> **EXERCISE BRIEF**:
Repeat exactly every line that comes at or after the line containing "refine ⟨θB, ?_, ?_, hB21, hB23, hB41, hB43⟩", through the end of the entries below.

> **DATA**:

import Mathlib

/-!
# KPlusLogSqLaw — the reach-3 step lemma of the static corridor calculus (two-speed model rung), as kernel theorems

HONEST FRAMING.  Helper infrastructure for the conjb-2 lineage's realisable model law `HullDComb({±1,±2})` of the crux `TropicalB`
(item `stmt-ValiantsHypothesis-19771`, route `KPlusLogSqLaw`, cell `pub-symmetroid`; seat conjb-2 g21, 2026-08-29, THEORY-NOTE-g21 §3).
In the STATIC form of that law (val-sym-lift-p4's particle calculus THEOREM T transported to two-speed slope walks) one studies, for
lines `S k θ = b k + s k * θ`, the set `T[i,j]` of sweep times `θ` at which the window `[i,j]` is SEPARATED: every even-indexed line of
the window strictly above every odd-indexed one.  A «plateau step» at a bad row is the configuration `T[0,3] ≠ ∅`, `T[1,4] ≠ ∅`,
`T[0,4] = ∅` for five consecutive lines whose slopes satisfy the two-speed sign pattern of a bad reach-3 row:
`s 1 < s 0 ≤ s 3`, `s 1 < s 2 < s 3`, `s 1 ≤ s 4` (word `λ₀, λ₁ > 0 > λ₂` with `λ₀ ≤ λ₁ + |λ₂|` and `λ₁ + |λ₂| + λ₃ ≥ 0`, automatic
for an alphabet `{±p, ±q}` with `q ≤ 2p`).

* `affine_pair_witness` : the one-dimensional Helly-type engine — a non-increasing affine `f` positive at `x`, a non-decreasing affine
  `g` positive at `y ≥ x`, and `g > 0` wherever `f = 0` on `[x,y]`, have a common point of positivity in `[x,y]`.
* `reach3_sepFull_of_le` : if some B-time `θB ∈ T[1,4]` is `≤` some A-time `θA ∈ T[0,3]`, then `T[0,4] ≠ ∅` (no step with `T_B` before `T_A`).
* `reach3_sepFull_of_slope` : if `s 4 ≤ s 3` or `s 0 = s 3`, then `T[0,3] ≠ ∅ ∧ T[1,4] ≠ ∅ → T[0,4] ≠ ∅`.
* `reach3_step_forces` (LEMMA S3 of THEORY-NOTE-g21) : a step (`T[0,3]`, `T[1,4]` inhabited, `T[0,4]` empty) forces `s 3 < s 4`
  (in word terms `λ₃ > 0`: the run after the sign change has length one) and `s 0 < s 3` (strictly `λ₀ < λ₁ + |λ₂|`), and every A-time
  lies strictly before every B-time.

Plain statements about five real lines; nothing here asserts anything about `HullDComb`, `TropicalB`, `WeakLifting`, `KPlusLogSqLaw`,
`MatrixDescartes` or `VP ≠ VNP`.  Located counterpart (conjb-2 g21, `csrc/stepfeas`, `csrc/chainseq`): for the alphabet `{±1,±2}` the
reach-3 step is realisable for exactly the 14 of 32 sign-`++-+` words allowed by this lemma.
-/

set_option linter.dupNamespace false
set_option autoImplicit false

namespace Summit.ValiantsHypothesis.ValiantsHypothesis.Theorems.KPlusLogSqLawReachThreeStep

/-- One-dimensional Helly-type engine.  `f θ = fa + fb * θ` non-increasing and positive at `x`; `g θ = ga + gb * θ` non-decreasing and
positive at `y`, `x ≤ y`; and on `[x,y]` the root of `f` (if any) is a point where `g > 0`.  Then some `θ ∈ [x,y]` has `f θ > 0` and
`g θ > 0`. -/
theorem affine_pair_witness (x y fa fb ga gb : ℝ) (hxy : x ≤ y) (hfb : fb ≤ 0) (hgb : 0 ≤ gb)
    (hfx : 0 < fa + fb * x) (hgy : 0 < ga + gb * y)
    (hcouple : ∀ θ, x ≤ θ → θ ≤ y → fa + fb * θ = 0 → 0 < ga + gb * θ) :
    ∃ θ, x ≤ θ ∧ θ ≤ y ∧ 0 < fa + fb * θ ∧ 0 < ga + gb * θ := by
  by_cases hgx0 : 0 < ga + gb * x
  · exact ⟨x, le_rfl, hxy, hfx, hgx0⟩
  by_cases hfy0 : 0 < fa + fb * y
  · exact ⟨y, hxy, le_rfl, hfy0, hgy⟩
  have hgx : ga + gb * x ≤ 0 := not_lt.mp hgx0
  have hfy : fa + fb * y ≤ 0 := not_lt.mp hfy0
  have hfb' : fb < 0 := by
    rcases lt_or_eq_of_le hfb with h | h
    · exact h
    · exfalso
      rw [h] at hfx hfy
      linarith
  -- the root of `f`
  have hfb0 : fb ≠ 0 := ne_of_lt hfb'
  set r : ℝ := -fa / fb with hr
  have hfbr : fb * r = -fa := by
    rw [hr]
    field_simp
  have hfr : fa + fb * r = 0 := by linarith
  have hxr : x < r := by
    rw [hr, lt_div_iff_of_neg hfb']
    linarith
  have hry : r ≤ y := by
    rw [hr, div_le_iff_of_neg hfb']
    linarith
  have hgr : 0 < ga + gb * r := hcouple r hxr.le hry hfr
  have hgb' : 0 < gb := by
    rcases lt_or_eq_of_le hgb with h | h
    · exact h
    · exfalso
      rw [← h] at hgx hgr
      linarith
  -- back off the root by a small `δ`
  set δ : ℝ := min ((r - x) / 2) ((ga + gb * r) / (2 * gb)) with hδ
  have hδ1 : δ ≤ (r - x) / 2 := min_le_left _ _
  have hδ2 : δ ≤ (ga + gb * r) / (2 * gb) := min_le_right _ _
  have hδpos : 0 < δ := lt_min (by linarith) (div_pos hgr (by linarith))
  have hδ2' : gb * δ ≤ (ga + gb * r) / 2 := by
    have h1 : gb * δ ≤ gb * ((ga + gb * r) / (2 * gb)) := mul_le_mul_of_nonneg_left hδ2 hgb
    have h2 : gb * ((ga + gb * r) / (2 * gb)) = (ga + gb * r) / 2 := by
      field_simp
    linarith
  refine ⟨r - δ, by linarith, by linarith, ?_, ?_⟩
  · have h1 : fa + fb * (r - δ) = -(fb * δ) := by rw [mul_sub]; linarith
    rw [h1]
    have h2 : fb * δ < 0 := mul_neg_of_neg_of_pos hfb' hδpos
    linarith
  · have h1 : ga + gb * (r - δ) = (ga + gb * r) - gb * δ := by ring
    rw [h1]
    linarith

/-! «Window `[0,4]` separated at `θ`» is spelled out below as the six strict inequalities: lines `0, 2, 4` strictly above
lines `1, 3`. -/

/-- No step with a B-time before an A-time: if `θB ≤ θA`, `[0,3]` is separated at `θA` and `[1,4]` at `θB`, then `[0,4]` is separated
somewhere in `[θB, θA]` — for the slope pattern `s 1 < s 0 ≤ s 3`, `s 1 < s 2 < s 3`, `s 1 ≤ s 4` (no hypothesis on `s 4` versus `s 3`;
of the B-inequalities only `S1 < S2`, `S1 < S4`, `S3 < S4` at `θB` are used). -/
theorem reach3_sepFull_of_le (s0 s1 s2 s3 s4 b0 b1 b2 b3 b4 θA θB : ℝ)
    (h10 : s1 < s0) (h12 : s1 < s2) (h23 : s2 < s3) (h03 : s0 ≤ s3) (h14 : s1 ≤ s4)
    (hA01 : b1 + s1 * θA < b0 + s0 * θA) (hA03 : b3 + s3 * θA < b0 + s0 * θA)
    (hA21 : b1 + s1 * θA < b2 + s2 * θA) (hA23 : b3 + s3 * θA < b2 + s2 * θA)
    (hB21 : b1 + s1 * θB < b2 + s2 * θB)
    (hB41 : b1 + s1 * θB < b4 + s4 * θB) (hB43 : b3 + s3 * θB < b4 + s4 * θB)
    (hBA : θB ≤ θA) :
    ∃ θ, θB ≤ θ ∧ θ ≤ θA ∧
      (b1 + s1 * θ < b0 + s0 * θ ∧ b3 + s3 * θ < b0 + s0 * θ ∧ b1 + s1 * θ < b2 + s2 * θ ∧ b3 + s3 * θ < b2 + s2 * θ ∧
        b1 + s1 * θ < b4 + s4 * θ ∧ b3 + s3 * θ < b4 + s4 * θ) := by
  by_cases h34 : s3 ≤ s4
  · -- witness θA
    have p1 : 0 ≤ (s4 - s3) * (θA - θB) := mul_nonneg (by linarith) (by linarith)
    have p2 : 0 ≤ (s4 - s1) * (θA - θB) := mul_nonneg (by linarith) (by linarith)
    refine ⟨θA, hBA, le_rfl, hA01, hA03, hA21, hA23, ?_, ?_⟩
    · nlinarith
    · nlinarith
  · have h34 : s4 < s3 := not_le.mp h34
    -- f = S4 - S3 (decreasing), g = S0 - S1 (increasing) on [θB, θA]
    obtain ⟨θ, hθB, hθA, hf, hg⟩ := affine_pair_witness θB θA (b4 - b3) (s4 - s3) (b0 - b1) (s0 - s1) hBA
      (by linarith) (by linarith) (by linarith) (by linarith) (by
        intro θ h1 h2 h0
        have p1 : 0 ≤ (s3 - s0) * (θA - θ) := mul_nonneg (by linarith) (by linarith)
        have p2 : 0 ≤ (s4 - s1) * (θ - θB) := mul_nonneg (by linarith) (by linarith)
        nlinarith)
    have p1 : 0 ≤ (s3 - s0) * (θA - θ) := mul_nonneg (by linarith) (by linarith)
    have p2 : 0 ≤ (s2 - s1) * (θ - θB) := mul_nonneg (by linarith) (by linarith)
    have p3 : 0 ≤ (s3 - s2) * (θA - θ) := mul_nonneg (by linarith) (by linarith)
    have p4 : 0 ≤ (s4 - s1) * (θ - θB) := mul_nonneg (by linarith) (by linarith)
    refine ⟨θ, hθB, hθA, ?_, ?_, ?_, ?_, ?_, ?_⟩
    · nlinarith
    · nlinarith
    · nlinarith
    · nlinarith
    · nlinarith
    · nlinarith

/-- If `s 4 ≤ s 3` or `s 0 = s 3` then `T[0,3] ≠ ∅` and `T[1,4] ≠ ∅` give `T[0,4] ≠ ∅` (slope pattern as above). -/
theorem reach3_sepFull_of_slope (s0 s1 s2 s3 s4 b0 b1 b2 b3 b4 θA θB : ℝ)
    (h10 : s1 < s0) (h12 : s1 < s2) (h23 : s2 < s3) (h03 : s0 ≤ s3) (h14 : s1 ≤ s4)
    (hstep : s4 ≤ s3 ∨ s0 = s3)
    (hA01 : b1 + s1 * θA < b0 + s0 * θA) (hA03 : b3 + s3 * θA < b0 + s0 * θA)
    (hA21 : b1 + s1 * θA < b2 + s2 * θA) (hA23 : b3 + s3 * θA < b2 + s2 * θA)
    (hB21 : b1 + s1 * θB < b2 + s2 * θB) (hB23 : b3 + s3 * θB < b2 + s2 * θB)
    (hB41 : b1 + s1 * θB < b4 + s4 * θB) (hB43 : b3 + s3 * θB < b4 + s4 * θB) :
    ∃ θ, (b1 + s1 * θ < b0 + s0 * θ ∧ b3 + s3 * θ < b0 + s0 * θ ∧ b1 + s1 * θ < b2 + s2 * θ ∧ b3 + s3 * θ < b2 + s2 * θ ∧
        b1 + s1 * θ < b4 + s4 * θ ∧ b3 + s3 * θ < b4 + s4 * θ) := by
  rcases le_total θB θA with hBA | hAB
  · obtain ⟨θ, -, -, hθ⟩ := reach3_sepFull_of_le s0 s1 s2 s3 s4 b0 b1 b2 b3 b4 θA θB h10 h12 h23 h03 h14
      hA01 hA03 hA21 hA23 hB21 hB41 hB43 hBA
    exact ⟨θ, hθ⟩
  · rcases hstep with h43 | h03eq
    · -- f = S0 - S3 (non-increasing), g = S4 - S1 (non-decreasing) on [θA, θB]
      obtain ⟨θ, hθA, hθB, hf, hg⟩ := affine_pair_witness θA θB (b0 - b3) (s0 - s3) (b4 - b1) (s4 - s1) hAB
        (by linarith) (by linarith) (by linarith) (by linarith) (by
          intro θ h1 h2 h0
          have p1 : 0 ≤ (s0 - s1) * (θ - θA) := mul_nonneg (by linarith) (by linarith)
          have p2 : 0 ≤ (s3 - s4) * (θB - θ) := mul_nonneg (by linarith) (by linarith)
          nlinarith)
      have p1 : 0 ≤ (s0 - s1) * (θ - θA) := mul_nonneg (by linarith) (by linarith)
      have p2 : 0 ≤ (s2 - s1) * (θ - θA) := mul_nonneg (by linarith) (by linarith)
      have p3 : 0 ≤ (s3 - s2) * (θB - θ) := mul_nonneg (by linarith) (by linarith)
      have p4 : 0 ≤ (s3 - s4) * (θB - θ) := mul_nonneg (by linarith) (by linarith)
      refine ⟨θ, ?_, ?_, ?_, ?_, ?_, ?_⟩
      · nlinarith
      · nlinarith
      · nlinarith
      · nlinarith
      · nlinarith
      · nlinarith
    · -- s0 = s3 : witness θB
      subst h03eq
      have p1 : 0 ≤ (s0 - s1) * (θB - θA) := mul_nonneg (by linarith) (by linarith)
      refine ⟨θB, ?_, ?_, hB21, hB23, hB41, hB43⟩
      · nlinarith
      · nlinarith

/-- **LEMMA S3 (reach-3 step; THEORY-NOTE-g21 §3.2).**  Five lines `S k θ = b k + s k θ` with the bad-reach-3 two-speed slope pattern
`s 1 < s 0 ≤ s 3`, `s 1 < s 2 < s 3`, `s 1 ≤ s 4`.  If the windows `[0,3]` and `[1,4]` are each separated at some time but the window
`[0,4]` never is (a plateau step `J(1) = J(0) + 1` at a bad row of reach 3), then `s 3 < s 4` (the letter after the sign change has the
sign of the run: `λ₃ > 0`), `s 0 < s 3` (strict triangle inequality `λ₀ < λ₁ + |λ₂|`), and every A-time precedes every B-time. -/
theorem reach3_step_forces (s0 s1 s2 s3 s4 b0 b1 b2 b3 b4 θA θB : ℝ)
    (h10 : s1 < s0) (h12 : s1 < s2) (h23 : s2 < s3) (h03 : s0 ≤ s3) (h14 : s1 ≤ s4)
    (hA01 : b1 + s1 * θA < b0 + s0 * θA) (hA03 : b3 + s3 * θA < b0 + s0 * θA)
    (hA21 : b1 + s1 * θA < b2 + s2 * θA) (hA23 : b3 + s3 * θA < b2 + s2 * θA)
    (hB21 : b1 + s1 * θB < b2 + s2 * θB) (hB23 : b3 + s3 * θB < b2 + s2 * θB)
    (hB41 : b1 + s1 * θB < b4 + s4 * θB) (hB43 : b3 + s3 * θB < b4 + s4 * θB)
    (hnot : ∀ θ, ¬ (b1 + s1 * θ < b0 + s0 * θ ∧ b3 + s3 * θ < b0 + s0 * θ ∧ b1 + s1 * θ < b2 + s2 * θ ∧ b3 + s3 * θ < b2 + s2 * θ ∧
        b1 + s1 * θ < b4 + s4 * θ ∧ b3 + s3 * θ < b4 + s4 * θ)) :
    s3 < s4 ∧ s0 < s3 ∧ θA < θB := by
  refine ⟨?_, ?_, ?_⟩
  · by_cases h : s4 ≤ s3
    · exfalso
      obtain ⟨θ, hθ⟩ := reach3_sepFull_of_slope s0 s1 s2 s3 s4 b0 b1 b2 b3 b4 θA θB h10 h12 h23 h03 h14 (Or.inl h)
        hA01 hA03 hA21 hA23 hB21 hB23 hB41 hB43
      exact hnot θ hθ
    · exact not_le.mp h
  · rcases lt_or_eq_of_le h03 with h | h
    · exact h
    · exfalso
      obtain ⟨θ, hθ⟩ := reach3_sepFull_of_slope s0 s1 s2 s3 s4 b0 b1 b2 b3 b4 θA θB h10 h12 h23 h03 h14 (Or.inr h)
        hA01 hA03 hA21 hA23 hB21 hB23 hB41 hB43
      exact hnot θ hθ
  · by_cases h : θB ≤ θA
    · exfalso
      obtain ⟨θ, -, -, hθ⟩ := reach3_sepFull_of_le s0 s1 s2 s3 s4 b0 b1 b2 b3 b4 θA θB h10 h12 h23 h03 h14
        hA01 hA03 hA21 hA23 hB21 hB41 hB43 h
      exact hnot θ hθ
    · exact not_le.mp h

end Summit.ValiantsHypothesis.ValiantsHypothesis.Theorems.KPlusLogSqLawReachThreeStep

> **ANSWER SECTION**:
      refine ⟨θB, ?_, ?_, hB21, hB23, hB41, hB43⟩
      · nlinarith
      · nlinarith

/-- **LEMMA S3 (reach-3 step; THEORY-NOTE-g21 §3.2).**  Five lines `S k θ = b k + s k θ` with the bad-reach-3 two-speed slope pattern
`s 1 < s 0 ≤ s 3`, `s 1 < s 2 < s 3`, `s 1 ≤ s 4`.  If the windows `[0,3]` and `[1,4]` are each separated at some time but the window
`[0,4]` never is (a plateau step `J(1) = J(0) + 1` at a bad row of reach 3), then `s 3 < s 4` (the letter after the sign change has the
sign of the run: `λ₃ > 0`), `s 0 < s 3` (strict triangle inequality `λ₀ < λ₁ + |λ₂|`), and every A-time precedes every B-time. -/
theorem reach3_step_forces (s0 s1 s2 s3 s4 b0 b1 b2 b3 b4 θA θB : ℝ)
    (h10 : s1 < s0) (h12 : s1 < s2) (h23 : s2 < s3) (h03 : s0 ≤ s3) (h14 : s1 ≤ s4)
    (hA01 : b1 + s1 * θA < b0 + s0 * θA) (hA03 : b3 + s3 * θA < b0 + s0 * θA)
    (hA21 : b1 + s1 * θA < b2 + s2 * θA) (hA23 : b3 + s3 * θA < b2 + s2 * θA)
    (hB21 : b1 + s1 * θB < b2 + s2 * θB) (hB23 : b3 + s3 * θB < b2 + s2 * θB)
    (hB41 : b1 + s1 * θB < b4 + s4 * θB) (hB43 : b3 + s3 * θB < b4 + s4 * θB)
    (hnot : ∀ θ, ¬ (b1 + s1 * θ < b0 + s0 * θ ∧ b3 + s3 * θ < b0 + s0 * θ ∧ b1 + s1 * θ < b2 + s2 * θ ∧ b3 + s3 * θ < b2 + s2 * θ ∧
        b1 + s1 * θ < b4 + s4 * θ ∧ b3 + s3 * θ < b4 + s4 * θ)) :
    s3 < s4 ∧ s0 < s3 ∧ θA < θB := by
  refine ⟨?_, ?_, ?_⟩
  · by_cases h : s4 ≤ s3
    · exfalso
      obtain ⟨θ, hθ⟩ := reach3_sepFull_of_slope s0 s1 s2 s3 s4 b0 b1 b2 b3 b4 θA θB h10 h12 h23 h03 h14 (Or.inl h)
        hA01 hA03 hA21 hA23 hB21 hB23 hB41 hB43
      exact hnot θ hθ
    · exact not_le.mp h
  · rcases lt_or_eq_of_le h03 with h | h
    · exact h
    · exfalso
      obtain ⟨θ, hθ⟩ := reach3_sepFull_of_slope s0 s1 s2 s3 s4 b0 b1 b2 b3 b4 θA θB h10 h12 h23 h03 h14 (Or.inr h)
        hA01 hA03 hA21 hA23 hB21 hB23 hB41 hB43
      exact hnot θ hθ
  · by_cases h : θB ≤ θA
    · exfalso
      obtain ⟨θ, -, -, hθ⟩ := reach3_sepFull_of_le s0 s1 s2 s3 s4 b0 b1 b2 b3 b4 θA θB h10 h12 h23 h03 h14
        hA01 hA03 hA21 hA23 hB21 hB41 hB43 h
      exact hnot θ hθ
    · exact not_le.mp h

end Summit.ValiantsHypothesis.ValiantsHypothesis.Theorems.KPlusLogSqLawReachThreeStep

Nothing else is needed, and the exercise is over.